Given that telecom regulator Trai has been discussing the implementation of the SMS scrubbing system over the last three years, most expected it to function seamlessly. But within a few days of the rollout, Trai has ordered telcos to roll back the system for a week as huge glitches caused failures in net banking, e-commerce sales, and even booking vaccination slots on the government app with OTPs getting blocked at the telco end. With increasing instances of SMS phishing—where hackers use SMSs to steal money or identities—Trai had discussed implementing blockchain technology to cross-verify all messages way back in 2018. While everyone was given ample time to comply with the new system, as Trai put it after the glitches, ‘some of the principal entities have not fulfilled the requirements …’. But given how online transactions have grown in the manner they have, it is simply inexcusable that the system was allowed to go online without adequate testing; after all, if Trai now knows that several major players had not done what they were required to, this is something it should have been monitoring closely.
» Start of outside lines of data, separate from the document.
/-- `ES` is invariant under re-rooting. [folklore] -/
theorem SlyWCycle.ES_rotate (C : SlyWCycle n q j) : C.rotate.ES = C.ES := by
  ext ε
  simp only [SlyWCycle.mem_ES, SlyWCycle.edgeOf_rotate]
  constructor
  · rintro ⟨e, rfl⟩; exact ⟨_, rfl⟩
  · rintro ⟨e, rfl⟩
    refine ⟨Sum.map (finRotate j).symm (finRotate j).symm e, ?_⟩
    rcases e with t | t <;> simp only [Sum.map_inl, Sum.map_inr, Equiv.apply_symm_apply]

/-- `ES` is invariant under iterated re-rooting. [folklore] -/
theorem SlyWCycle.ES_iterate_rotate (C : SlyWCycle n q j) (s : ℕ) : (SlyWCycle.rotate^[s] C).ES = C.ES := by
  induction s with
  | zero => rfl
  | succ s ih => rw [Function.iterate_succ_apply', SlyWCycle.ES_rotate, ih]

/-- Reflection maps the edge indices `inl t ↦ inr (rev t)`, `inr t ↦ inl (rev t)`. [folklore] -/
theorem SlyWCycle.edgeOf_reflect_inl (C : SlyWCycle n q j) (t : Fin j) :
    C.reflect.edgeOf (Sum.inl t) = C.edgeOf (Sum.inr (Fin.rev t)) := rfl

/-- See `edgeOf_reflect_inl`. [folklore] -/
theorem SlyWCycle.edgeOf_reflect_inr (C : SlyWCycle n q j) (t : Fin j) :
    C.reflect.edgeOf (Sum.inr t) = C.edgeOf (Sum.inl (Fin.rev t)) := by
  rw [SlyWCycle.edgeOf_inr, SlyWCycle.edgeOf_inl]
  show (C.a (Fin.rev t), C.v (finRotate j (Fin.rev (finRotate j t))), C.w (Fin.rev t)) = _
  rw [finRotate_rev_finRotate]

/-- `ES` is invariant under reflection. [folklore] -/
theorem SlyWCycle.ES_reflect (C : SlyWCycle n q j) : C.reflect.ES = C.ES := by
  ext ε
  simp only [SlyWCycle.mem_ES]
  constructor
  · rintro ⟨e, rfl⟩
    rcases e with t | t
    · exact ⟨_, (C.edgeOf_reflect_inl t).symm⟩
    · exact ⟨_, (C.edgeOf_reflect_inr t).symm⟩
  · rintro ⟨e, rfl⟩
    rcases e with t | t
    · refine ⟨Sum.inr (Fin.rev t), ?_⟩; rw [SlyWCycle.edgeOf_reflect_inr, Fin.rev_rev]
    · refine ⟨Sum.inl (Fin.rev t), ?_⟩; rw [SlyWCycle.edgeOf_reflect_inl, Fin.rev_rev]

/-- Representatives have the same edge set. [folklore] -/
theorem SlyWCycle.ES_eq_of_mem_reps {C D : SlyWCycle n q j} (h : D ∈ C.reps) : D.ES = C.ES := by
  obtain ⟨s, e, rfl⟩ := SlyWCycle.mem_reps.1 h
  rw [SlyWCycle.ES_iterate_rotate]
  cases e
  · rfl
  · exact C.ES_reflect

/-- A cycle is determined by its edge function. [folklore] -/
theorem SlyWCycle.ext_of_edgeOf {C D : SlyWCycle n q j} (h : ∀ e, C.edgeOf e = D.edgeOf e) : C = D := by
  refine SlyWCycle.ext' (funext fun t => ?_) (funext fun t => ?_) (funext fun t => ?_) (funext fun t => ?_)
  · have := h (Sum.inl t); rw [SlyWCycle.edgeOf_inl, SlyWCycle.edgeOf_inl] at this; exact (Prod.mk.inj (Prod.mk.inj this).2).1
  · have := h (Sum.inl t); rw [SlyWCycle.edgeOf_inl, SlyWCycle.edgeOf_inl] at this; exact (Prod.mk.inj (Prod.mk.inj this).2).2
  · have := h (Sum.inl t); rw [SlyWCycle.edgeOf_inl, SlyWCycle.edgeOf_inl] at this; exact (Prod.mk.inj this).1
  · have := h (Sum.inr t); rw [SlyWCycle.edgeOf_inr, SlyWCycle.edgeOf_inr] at this; exact (Prod.mk.inj this).1

end EdgeSetBasics

section EdgeSetUniqueness

variable {n q j : ℕ}

/-- The value of `finRotate`. [folklore] -/
theorem finRotate_val_eq (t : Fin j) : ((finRotate j t : Fin j) : ℕ) = ((t : ℕ) + 1) % j := by
  have h := iterate_finRotate_val 1 t
  rwa [Function.iterate_one] at h

/-- Propagation along the cycle, first half-step: agreement of the `a`-edge at `t` forces agreement of
the `b`-edge at `t` (degree two at `w_t`). [folklore] -/
theorem SlyWCycle.edgeOf_inr_eq_of_inl {C D : SlyWCycle n q j} (hES : C.ES = D.ES) (t : Fin j)
    (h : C.edgeOf (Sum.inl t) = D.edgeOf (Sum.inl t)) : C.edgeOf (Sum.inr t) = D.edgeOf (Sum.inr t) := by
  have hmem : D.edgeOf (Sum.inr t) ∈ C.ES := hES ▸ D.edgeOf_mem_ES _
  have hw : (D.edgeOf (Sum.inr t)).2.2 = C.w t := by
    have := congrArg (fun ε : Option (Fin q) × Fin n × Fin n => ε.2.2) h
    simp only [SlyWCycle.edgeOf_inl] at this
    rw [SlyWCycle.edgeOf_inr]; exact this.symm
  rcases SlyWCycle.eq_of_mem_ES_minus hmem hw with h1 | h1
  · exfalso
    rw [h] at h1
    exact absurd (D.edgeOf_injective h1) (by simp)
  · exact h1.symm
Sadly, this is not the first time such glitches are being reported. The GST system, for instance, has been riddled with glitches; whether this was the fault of the firm that designed the system or the frequent changes in the forms is not the end-user’s problem, this is something the government needed to have sorted out before the system went online. The problem has become so severe, the Supreme Court in February this year asked the Centre to file an affidavit on technical glitches in GSTN; several taxpayers had said that they were not able to upload their documents due to the system’s poor functioning. And long before the recent problem with bulk SMSs, people had to line-up at vaccination centres because, in many cases, the CoWin website would not work. Aarogya Setu faced similar problems last year with technical glitches shutting the app.

While it is understandable that any new system will have some minor problems, the government needs to work on minimising these. At a time when the government is trying to build a digital India, it cannot afford technical failures every time a new app or service is unveiled. With confidence in new technology quite low to begin with, there should be rigorous third-party testing of apps and services before they are rolled out.